Task details » Which lines of the entries hold the string "namespace"? Copy each one.
+++ Data shown
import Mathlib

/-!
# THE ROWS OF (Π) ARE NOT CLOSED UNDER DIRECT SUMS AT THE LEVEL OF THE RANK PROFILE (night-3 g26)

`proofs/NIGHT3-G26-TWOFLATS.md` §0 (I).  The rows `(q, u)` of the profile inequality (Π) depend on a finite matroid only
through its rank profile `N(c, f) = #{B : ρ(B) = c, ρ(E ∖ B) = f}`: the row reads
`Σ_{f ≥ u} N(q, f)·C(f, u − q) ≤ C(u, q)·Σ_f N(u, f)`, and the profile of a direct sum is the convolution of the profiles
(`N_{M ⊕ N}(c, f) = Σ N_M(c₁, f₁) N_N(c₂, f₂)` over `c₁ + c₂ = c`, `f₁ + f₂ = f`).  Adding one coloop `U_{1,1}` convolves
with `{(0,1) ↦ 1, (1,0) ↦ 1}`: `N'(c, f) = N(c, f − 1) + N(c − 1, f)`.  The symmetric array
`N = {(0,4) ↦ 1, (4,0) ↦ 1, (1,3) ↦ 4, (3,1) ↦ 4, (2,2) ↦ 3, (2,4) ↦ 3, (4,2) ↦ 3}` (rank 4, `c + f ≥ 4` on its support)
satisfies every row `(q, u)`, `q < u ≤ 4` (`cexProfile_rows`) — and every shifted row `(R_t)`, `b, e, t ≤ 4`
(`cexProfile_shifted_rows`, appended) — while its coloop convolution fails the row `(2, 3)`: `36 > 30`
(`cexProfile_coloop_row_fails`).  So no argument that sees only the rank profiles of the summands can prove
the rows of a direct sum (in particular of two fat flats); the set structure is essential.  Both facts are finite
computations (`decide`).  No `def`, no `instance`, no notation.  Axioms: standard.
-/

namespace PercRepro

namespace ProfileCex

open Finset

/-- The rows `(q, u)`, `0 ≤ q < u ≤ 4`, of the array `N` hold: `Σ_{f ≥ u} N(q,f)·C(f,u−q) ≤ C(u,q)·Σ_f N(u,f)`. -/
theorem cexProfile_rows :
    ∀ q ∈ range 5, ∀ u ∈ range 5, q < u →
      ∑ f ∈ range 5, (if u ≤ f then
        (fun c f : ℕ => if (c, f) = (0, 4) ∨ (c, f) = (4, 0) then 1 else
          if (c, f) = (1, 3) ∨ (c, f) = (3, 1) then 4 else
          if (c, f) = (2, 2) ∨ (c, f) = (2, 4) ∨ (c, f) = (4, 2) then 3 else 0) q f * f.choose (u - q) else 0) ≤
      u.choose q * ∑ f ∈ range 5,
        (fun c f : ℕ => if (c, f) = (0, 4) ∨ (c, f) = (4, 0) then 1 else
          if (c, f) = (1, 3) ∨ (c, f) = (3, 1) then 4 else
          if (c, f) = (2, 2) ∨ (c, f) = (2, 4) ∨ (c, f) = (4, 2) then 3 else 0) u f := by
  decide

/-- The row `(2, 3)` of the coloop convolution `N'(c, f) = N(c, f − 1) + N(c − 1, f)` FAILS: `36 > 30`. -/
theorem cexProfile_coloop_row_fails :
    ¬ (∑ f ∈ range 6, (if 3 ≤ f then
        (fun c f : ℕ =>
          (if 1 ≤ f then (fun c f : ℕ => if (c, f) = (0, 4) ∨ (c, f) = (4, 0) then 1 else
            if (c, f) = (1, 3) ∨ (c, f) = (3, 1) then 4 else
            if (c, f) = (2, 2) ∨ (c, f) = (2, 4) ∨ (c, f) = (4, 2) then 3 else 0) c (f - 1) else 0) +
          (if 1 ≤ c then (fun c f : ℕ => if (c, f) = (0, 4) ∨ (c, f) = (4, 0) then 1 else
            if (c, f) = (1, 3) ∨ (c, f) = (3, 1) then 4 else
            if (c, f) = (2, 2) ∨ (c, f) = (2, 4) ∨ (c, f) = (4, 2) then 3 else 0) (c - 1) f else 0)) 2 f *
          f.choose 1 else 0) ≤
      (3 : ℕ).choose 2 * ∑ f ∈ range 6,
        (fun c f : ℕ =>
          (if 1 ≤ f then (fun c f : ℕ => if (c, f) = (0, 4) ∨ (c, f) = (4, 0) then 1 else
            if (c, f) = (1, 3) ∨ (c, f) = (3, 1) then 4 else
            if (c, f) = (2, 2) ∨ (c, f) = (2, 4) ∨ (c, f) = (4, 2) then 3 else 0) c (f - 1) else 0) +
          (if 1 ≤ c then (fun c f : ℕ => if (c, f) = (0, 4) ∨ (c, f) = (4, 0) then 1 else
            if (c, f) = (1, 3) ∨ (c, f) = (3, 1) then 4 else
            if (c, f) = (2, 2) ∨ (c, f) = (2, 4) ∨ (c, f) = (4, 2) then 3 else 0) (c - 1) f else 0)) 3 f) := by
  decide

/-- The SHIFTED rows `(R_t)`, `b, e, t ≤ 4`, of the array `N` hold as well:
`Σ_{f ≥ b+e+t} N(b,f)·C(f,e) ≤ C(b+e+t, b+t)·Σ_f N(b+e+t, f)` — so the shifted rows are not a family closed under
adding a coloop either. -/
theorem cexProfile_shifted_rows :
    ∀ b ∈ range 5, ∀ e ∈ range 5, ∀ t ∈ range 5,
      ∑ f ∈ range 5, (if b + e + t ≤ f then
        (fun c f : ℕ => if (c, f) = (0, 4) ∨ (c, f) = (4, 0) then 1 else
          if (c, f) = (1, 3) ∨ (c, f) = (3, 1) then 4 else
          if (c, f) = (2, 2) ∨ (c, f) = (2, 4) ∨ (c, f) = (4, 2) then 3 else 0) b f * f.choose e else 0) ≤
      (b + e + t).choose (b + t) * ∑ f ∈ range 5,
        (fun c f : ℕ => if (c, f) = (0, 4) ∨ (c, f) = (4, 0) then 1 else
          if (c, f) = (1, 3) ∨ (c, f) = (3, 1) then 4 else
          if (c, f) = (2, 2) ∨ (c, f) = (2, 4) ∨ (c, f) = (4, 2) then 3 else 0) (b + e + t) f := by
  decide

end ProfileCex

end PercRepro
++++++
+++ Data shown
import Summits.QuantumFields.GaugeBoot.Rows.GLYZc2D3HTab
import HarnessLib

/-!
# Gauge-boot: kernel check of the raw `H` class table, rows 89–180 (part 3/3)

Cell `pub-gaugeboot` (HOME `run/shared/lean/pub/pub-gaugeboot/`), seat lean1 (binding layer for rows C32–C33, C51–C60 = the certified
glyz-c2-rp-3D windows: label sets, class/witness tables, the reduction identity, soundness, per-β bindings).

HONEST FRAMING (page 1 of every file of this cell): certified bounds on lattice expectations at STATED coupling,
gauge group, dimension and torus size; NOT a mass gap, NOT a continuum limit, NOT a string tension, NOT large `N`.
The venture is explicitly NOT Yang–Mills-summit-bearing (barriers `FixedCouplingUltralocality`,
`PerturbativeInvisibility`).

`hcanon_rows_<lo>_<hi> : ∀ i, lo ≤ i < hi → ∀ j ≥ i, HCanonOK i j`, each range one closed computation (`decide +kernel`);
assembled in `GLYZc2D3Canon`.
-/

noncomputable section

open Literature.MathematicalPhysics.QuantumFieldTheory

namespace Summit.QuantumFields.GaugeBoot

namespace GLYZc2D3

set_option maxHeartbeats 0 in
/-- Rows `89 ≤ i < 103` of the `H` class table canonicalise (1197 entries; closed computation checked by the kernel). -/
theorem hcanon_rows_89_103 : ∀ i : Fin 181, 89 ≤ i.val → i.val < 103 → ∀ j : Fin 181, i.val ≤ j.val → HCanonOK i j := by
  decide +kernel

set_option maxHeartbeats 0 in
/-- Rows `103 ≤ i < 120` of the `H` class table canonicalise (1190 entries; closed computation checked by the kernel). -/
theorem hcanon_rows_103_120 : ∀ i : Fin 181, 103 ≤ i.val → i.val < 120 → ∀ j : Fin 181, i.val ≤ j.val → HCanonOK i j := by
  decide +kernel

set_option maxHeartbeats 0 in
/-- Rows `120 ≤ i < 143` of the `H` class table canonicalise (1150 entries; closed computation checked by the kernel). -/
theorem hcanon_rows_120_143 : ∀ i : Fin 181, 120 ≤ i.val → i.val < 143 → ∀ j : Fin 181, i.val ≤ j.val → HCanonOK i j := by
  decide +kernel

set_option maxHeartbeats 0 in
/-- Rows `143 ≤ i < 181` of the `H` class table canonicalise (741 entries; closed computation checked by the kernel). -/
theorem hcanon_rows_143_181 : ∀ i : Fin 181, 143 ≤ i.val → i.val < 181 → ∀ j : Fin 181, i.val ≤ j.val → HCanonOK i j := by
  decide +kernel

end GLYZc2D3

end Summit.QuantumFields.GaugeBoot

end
++++++
Response to this exercise »
namespace PercRepro
namespace ProfileCex
namespace Summit.QuantumFields.GaugeBoot
namespace GLYZc2D3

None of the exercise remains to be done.